Early Childhood Center receives strong rating from evaluating agency | CraigDailyPress.com

Early Childhood Center receives strong rating from evaluating agency

Austin Seewald, 4, left, and Alexis Herndon, 4, smile at an instructor while making an imaginary Play-Doh meal April 8 at the Moffat County Early Childhood Center. The center recently received three out of four stars from the Qualistar Early Learning Rating System.

Looking back on the last 12 years of her job as director of the Moffat County School District's Early Childhood Center, Sarah Hepworth has many fond memories of her career.

Although she'll soon be starting a new education position, she'll be able to mark her days at the center with a star.

Three stars, actually.

The Early Childhood Center received a three-star rating from Qualistar Early Learning Rating System, a nonprofit organization that evaluates the quality of early childhood programs across Colorado.

In 2008, Hepworth and her staff received the highest honor, four stars, from the agency, a rating they missed this year by a small, two-point margin.

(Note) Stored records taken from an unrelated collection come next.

/-- **`#Ш(E/K)[p] = p^d` from `#Sel^(p)(E/K) = p^{rank E(K) + d}` and `p ∤ #E(K)_tors`** (the descent
count, Silverman X.4.2, any rank). [cite: SilvermanAEC2009, Thm. X.4.2(a)] -/
theorem card_torsionBy_sha_eq_of_card_selmerGroup_eq_pow_rank_add {r d : ℕ}
    (hrank : W.mordellWeilRank = r) (htors : ¬ p ∣ W.torsionOrder)
    (hSel : Nat.card (W.selmerGroup (p : ℤ)) = p ^ (r + d)) :
    Nat.card (AddSubgroup.torsionBy W.sha (p : ℤ)) = p ^ d :=
  card_torsionBy_sha_eq_of_card_selmerGroup W p (a := p ^ r) (c := p ^ d)
    (by rw [hrank, Supersingular.natCard_torsionBy_eq_one_of_not_dvd_torsionOrder W p htors, mul_one])
    (pow_pos hp.out.pos _) (by rw [hSel, pow_add])

/-- **Any rank: `p^{2d} ∣ #Ш(E/K)`** from `#Sel^(p)(E/K) = p^{rank + d}`, `p ∤ #E(K)_tors`, finite `Ш`,
and a pairing with the printed Cassels–Tate properties ISOTROPIC on `Ш[p]` (in rank `r ≥ 1` the
instrument's Gram matrix on `Sel^(p)` has the `r`-dimensional radical `E(K)/pE(K)`; its vanishing on
the whole of `Sel^(p)` is the binder). Per pair. [cite: SilvermanAEC2009, Thm. X.4.14 and Thm. X.4.2(a)]
[cite: Cassels1998, §1] -/
theorem pow_two_mul_dvd_card_sha_of_casselsTateIsotropic_of_card_selmerGroup_eq_pow_rank_add
    [Finite W.sha] {r d : ℕ} (hrank : W.mordellWeilRank = r) (htors : ¬ p ∣ W.torsionOrder)
    (hSel : Nat.card (W.selmerGroup (p : ℤ)) = p ^ (r + d))
    (hCT0 : ∃ B : W.sha →+ W.sha →+ AddCircle (1 : ℚ), (∀ x, B x x = 0) ∧
      (∀ x, (∀ y, B x y = 0) ↔ x ∈ AddSubgroup.divisibleElements W.sha) ∧
      ∀ x y : W.sha, p • x = 0 → p • y = 0 → B x y = 0) :
    p ^ (2 * d) ∣ Nat.card W.sha := by
  obtain ⟨B, halt, hker, hiso⟩ := hCT0
  exact W.pow_two_mul_dvd_card_sha_of_casselsTateIsotropic p
    (card_torsionBy_sha_eq_of_card_selmerGroup_eq_pow_rank_add W p hrank htors hSel) B halt hker
    (isotropic_torsionBy_of_forall_nsmul W p B hiso)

Hepworth said the slight dip in the score was due to a change in the program, with the Early Childhood Center's centralized preschool system redistributed to local elementary schools.

Some staff members who had been part of the 2008 Qualistar rating were not part of the evaluation, which took place solely within the center's classrooms at the school district's administration building at 775 Yampa Ave. Other classrooms were ineligible because they had been established for less than a year.

"This is a first baseline for the Early Childhood Center, as it is almost like opening a new program with new teachers," Hepworth said.

She said the performance by the staff, 60 percent of who are new to the program, was "phenomenal."

"This says that our staff worked really hard to maintain high quality in a year of incredible transition," she said.

The evaluation, financed by a grant from the group, Connections 4 Kids, cost about $2,000 per classroom. Programs are rated in five categories: learning environment, family partnerships, training and education, adult-to-child ratios and group sizes, and accreditation.

The process takes between four to five months and involves observing staff and students, verifying teachers' credentials and surveying random parents.

Hepworth said the "team effort" of staff, children and parents led to the successful evaluation.

"This past year, we were blessed to have partnered with many families experiencing great stress in their lives from the recent challenges of the economy," she said. "I'm confident that through the multiple supports of our program to both preschoolers and parents, that we were able to provide at least one stable variable in the lives of those young children — a consistent, safe, positive learning environment, where preschoolers could find success and parents could focus on a positive element in their life."

Hepworth will be taking on a new position starting in August. Named the new principal of East Elementary School, she will be passing the role of center director to Carol Taylor, who has been involved with the program for 15 years.

"She will be an excellent leader who is very passionate about leading the group," Hepworth said. "Teachers already trust and know her, so the program will continue to move forward in its quest to maintain excellence."

Hepworth said she looks forward to working with preschool children as an elementary principal, although she will miss her current co-workers.

"Regardless of any ratings, his staff is one of the best group of individuals I have ever worked with," she said. "They have overcome incredible challenges, have maintained their passion for early learning, and have incredible dedication to young children experiencing challenges.

"This group of women has incredible endurance and perseverance to continue to become teachers of excellence. And that is what they have become."